La tentation est grande, en matière de morale, de vouloir déchaîner l’appareil administratif et judiciaire contre les fraudeurs. La tentation est grande, comme le rappelait notre collègue Gérard Longuet lors de l’examen du texte en première lecture, d’y voir une occasion de « clouer les bourgeois au pilori ».

Je crois, au contraire, que c’est la force de notre République de punir avec justice et mesure, de prévenir avec fermeté et efficacité, de légiférer avec tempérance et souci de l’intérêt collectif. C’est ce que nous faisons aujourd’hui. Je ne peux que le souligner et l’approuver. (Applaudissements sur les travées du groupe Les Indépendants – République et Territoires et sur des travées du groupe La République En Marche.)

M. le président. La parole est à M. François Patriat.

M. François Patriat. Monsieur le président, monsieur le secrétaire d’État, madame, monsieur les rapporteurs, mes chers collègues, l’Assemblée nationale et le Sénat sont parvenus à un accord sur un texte important pour permettre aux entreprises et aux Françaises et aux Français de se réaliser, en supprimant des contraintes ou en transformant l’administration tout en responsabilisant les acteurs économiques et nos compatriotes.

Ce texte est important parce qu’il intervient comme une réponse pragmatique à une question clé dans le respect de notre pacte républicain. Gardienne d’un temps long au bénéfice de l’intérêt général, notre assemblée doit se réjouir de mesures qui n’ont été prises ni dans l’émotion ni dans la réaction.

La fraude fiscale bafoue nos principes républicains les plus essentiels. Elle mine les finances publiques, à hauteur de 30 milliards à 80 milliards d’euros selon les années – autant d’argent non investi au service des Françaises et des Français.

Face à cet enjeu, nos deux assemblées ont été efficaces. À cet égard, je tiens à saluer le travail de M. le rapporteur et de Mme la rapporteur pour avis de la commission des lois. Ce texte montre l’utilité du travail des deux chambres. Nous pouvons nous féliciter d’aboutir en définitive à un enrichissement du projet de loi.

Sur le plan comptable, le projet de loi initial comportait onze articles. Le Sénat en a ajouté dix-huit et a supprimé l’article 1er. L’Assemblée nationale a adopté conformes cinq articles, en a modifié vingt et supprimé neuf. Elle a conservé des ajouts utiles du Sénat, comme la répression du délit de blanchiment douanier, les obligations déclaratives pour les comptes détenus à l’étranger, l’extension de la convention judiciaire d’intérêt public en matière de fraude fiscale, la lutte contre les trafics sur le tabac ou encore le rétablissement de la faculté transactionnelle de l’administration fiscale en cas de poursuites pénales.

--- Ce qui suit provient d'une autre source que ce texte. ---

import Mathlib.Analysis.Complex.Liouville
import Mathlib.Analysis.Complex.RealDeriv
import Mathlib.Analysis.Convex.Deriv
import Summits.QuantumFields.YangMills.Theorems.BalabanUVNodesN21ChartExponentConvexitySUN

/-!
# N21 (NE7c) · CONVEXITY OF THE [LF-II] (1.2) EXPONENT IS LOCAL: dag-n21-w3 g3's ★★ ∕ ★★′ WITHOUT THE DIAMETER
# BINDER `hdiam : diam K < r` (file 4 of WIDTH-209 N21 piece 2 — Cauchy's estimate for the SECOND derivative along chart lines)

Width seat pub-ymgap-dag-n21-w3 (g4; director-ym №197 ∕ HUMAN RULING D-0149; dag-lead WIDTH-209 N21 piece 2 «CONVEXITY
of the [LF-II] (1.2) exponent on the chart ⇒ printed-row form of `hφ`», held by this seat since g3), node N21 = NE7c
(single-run shell-weight bound, NOT PRINTED in [Bałaban 1983–89], NOT proved), lane K3⁷ `SpineGivenEndpointR13SepCoPH`
(stmt-QuantumFields-20544, `--kind proof --supports … --as helper`).  Files 1–3 of the piece (g3: p606637
`…N21ChartExponentConvexity`, p607734 `…SUN`, p608893 `…Sanity`) discharge the convexity binder `hφ` of dag-n21-w1's
(M1) ENDs from (1.9) + the structure of (1.2)'s first two members + analyticity of the third-order member `V` on the
complex `r`-balls about the real chart — under a DIAMETER binder `hdiam : ∀ x y ∈ K, ‖y − x‖ < r` (the Schwarz rung
p591155 §1–§3 bounds ONE global quadratic remainder, so both endpoints must sit in one `r`-ball) and the clauses
`8·d·(100M)^{d+1}·B ≤ γ₀·r²` (oscillation `B`) ∕ `16·d·(100M)^{d+1}·S ≤ γ₀·r²` (value row `S`).  Every consumer displays
`hdiam` today (dag-n21-w1 g2 file 15 p609856 ★, dag-n21-w4 g2 `…RecordAnalytic`, dag-n21-w5 g2 p610142 ★★★).

WHAT (THEOREMS ONLY; 0 `def`, 0 `sorry`).  Convexity is a LOCAL property along segments, so the analyticity radius
need not see the size of the kept cut:
* §1 [textbook] `convexOn_of_convexOn_segments` (segment criterion) · `norm_deriv_deriv_le_of_ball` (Cauchy's estimate
  for the second derivative in open-ball form: `Φ` ℂ-differentiable on `ball c ρ` with `‖Φ − a‖ ≤ B` there ⇒
  `‖Φ″(c)‖ ≤ 2B∕ρ²` — Mathlib's `Complex.norm_iteratedDeriv_le_of_forall_mem_sphere_norm_le` at `n = 2`, `R ↑ ρ`).
* §2 [textbook] CORE `convexOn_of_lineExpansion_of_locallyAnalytic`: real vector space `V`, real-linear `J : V → W` into
  a complex normed space, `φ = c + ½·Qf + ℓ + Re Φ∘J` on a convex `K`, `Qf` expanding along lines as a quadratic form and
  coercive (`λ·N₂ ≤ Qf`) for a size functional with `‖J v‖² ≤ N₂ v`, `Φ` ℂ-differentiable with `‖Φ − a_x‖ ≤ B` on
  `ball (J x) r` for EVERY `x ∈ K`, `0 < r`, clause `2B ≤ λ·r²` ⇒ `ConvexOn ℝ K φ`.  Proof: along `t ↦ x + t•h` the
  second derivative is `Qf h + Re G″(t)`, `G w = Φ(J x + w•J h)` holomorphic on the `r∕‖J h‖`-disc about each real
  `t ∈ [0,1]`; §1 gives `‖G″(t)‖ ≤ 2B‖J h‖²∕r² ≤ λ·N₂ h ≤ Qf h`; second-derivative test (`convexOn_of_deriv2_nonneg`,
  `HasDerivAt.real_of_complex`) + segment criterion.
* §3 the flat block frame `κ → ℝ` (`J = ι`, `N₂ v = Σ_b v_b²`, `λ = γ₀∕(2d(100M)^{d+1})` from `Ineq19`):
  `convexOn_expansion_of_analyticBound_local` (value bound about a centre) and its two readings
  ★★-loc `convexOn_expansion_of_analyticRemainder_local` = p606637 ★★ MINUS `hdiam` (PLUS `0 < r`; clause
  `4·d·(100M)^{d+1}·B ≤ γ₀·r²`, constant 4 instead of 8) and ★★′-loc `convexOn_expansion_of_analyticSupBound_local` =
  p607734 ★★′ (flat) MINUS `hdiam` (clause `4·d·(100M)^{d+1}·S ≤ γ₀·r²`, constant 4 instead of 16: Cauchy is applied to
  `Φ` itself, whose additive constants the second derivative kills — no oscillation doubling).  (`hγ₀ : 0 < γ₀` is no
  longer needed either.)  The `BlockChartSU N b` readings and the A2 witness are the companion file `…LocalSUN`.
Print's shape is the local one: [LF-II] p. 357 ∕ [B13] Lemma 2 give `V` analytic with a VALUE bound on a complex
neighbourhood of fixed width about the whole real chart — a width that does not grow with the chart; the global device
needed `2R < r` for a kept cut of radius `R`, the local one needs nothing of the kind.

HONEST FRAMING.  [textbook] convex analysis + Cauchy's estimate (Mathlib) over the tree's letters BY NAME; the
identification of (`A`, `ℓ`, `Φ`, `r`, `B`∕`S`) with the members of [LF-II] (1.2) ∕ [B13] Lemma 2 stays LOCATED typing
(desk ME #33∕#34; NODE O's term object), NOT asserted; `hK` (convexity of the kept cut) and the clause stay displayed;
nothing of Bałaban's asserted; (M1) ∕ NE7c NOT PRINTED ∕ NOT proved; N21 NOT discharged; K3⁷ NOT claimed; counts unmoved
(typed 28∕28 · discharged 5∕27); count-neutral; one finite 𝕋⁴ at fixed ε — the Yang–Mills mass gap (Clay) is NOT proved
by any of this: R4 closes the conditional finite-𝕋⁴ rung `BalabanLadder.UV` only; nothing continuum ∕ ℝ⁴ ∕ OS.
-/

set_option autoImplicit false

Je veux revenir sur les points principaux du texte final.

Tout d’abord, l’article 1er, réintroduit dans le projet de loi par l’Assemblée nationale, donnera de nouveaux moyens pour détecter et sanctionner les fraudes les plus complexes. La France se dote ainsi d’un service de police rattaché au ministère de l’économie et des finances, comme la plupart de ses voisins européens. La suppression de cet article en première lecture interpelle. D’une part, les agents de la police fiscale disposeront, pour l’accomplissement de leurs missions, des mêmes pouvoirs que les officiers de police judiciaire ou des douanes judiciaires. D’autre part, cette police fiscale est un moyen supplémentaire de lutte contre la fraude : ni les moyens de la brigade nationale de répression de la délinquance fiscale, la BNRDF, ni les effectifs mis aujourd’hui à disposition des juges ne diminueront.

Cela répond à ce qui est, me semble-t-il, l’objectif essentiel de ce projet de loi : apporter des réponses pragmatiques à des comportements frauduleux.

L’article 2 renforce les moyens de lutte des agents des douanes contre les logiciels conçus pour permettre ou organiser la fraude. Cette mesure de bon sens répond à un besoin des agents des douanes. Le projet de loi rend par ailleurs plus effectif le droit de communication, au bénéfice de la recherche de la fraude douanière et de l’établissement de l’assiette des impositions douanières.

Tout aussi pragmatique est l’introduction par le Sénat, sur l’initiative de M. le rapporteur, d’une responsabilité solidaire des plateformes en ligne dans le paiement de la taxe sur la valeur ajoutée due par les vendeurs et prestataires recourant à ces plateformes pour leur activité. Certes, l’enjeu est européen, mais le dispositif proposé constitue une réponse à court terme aux abus et aux fraudes à la TVA.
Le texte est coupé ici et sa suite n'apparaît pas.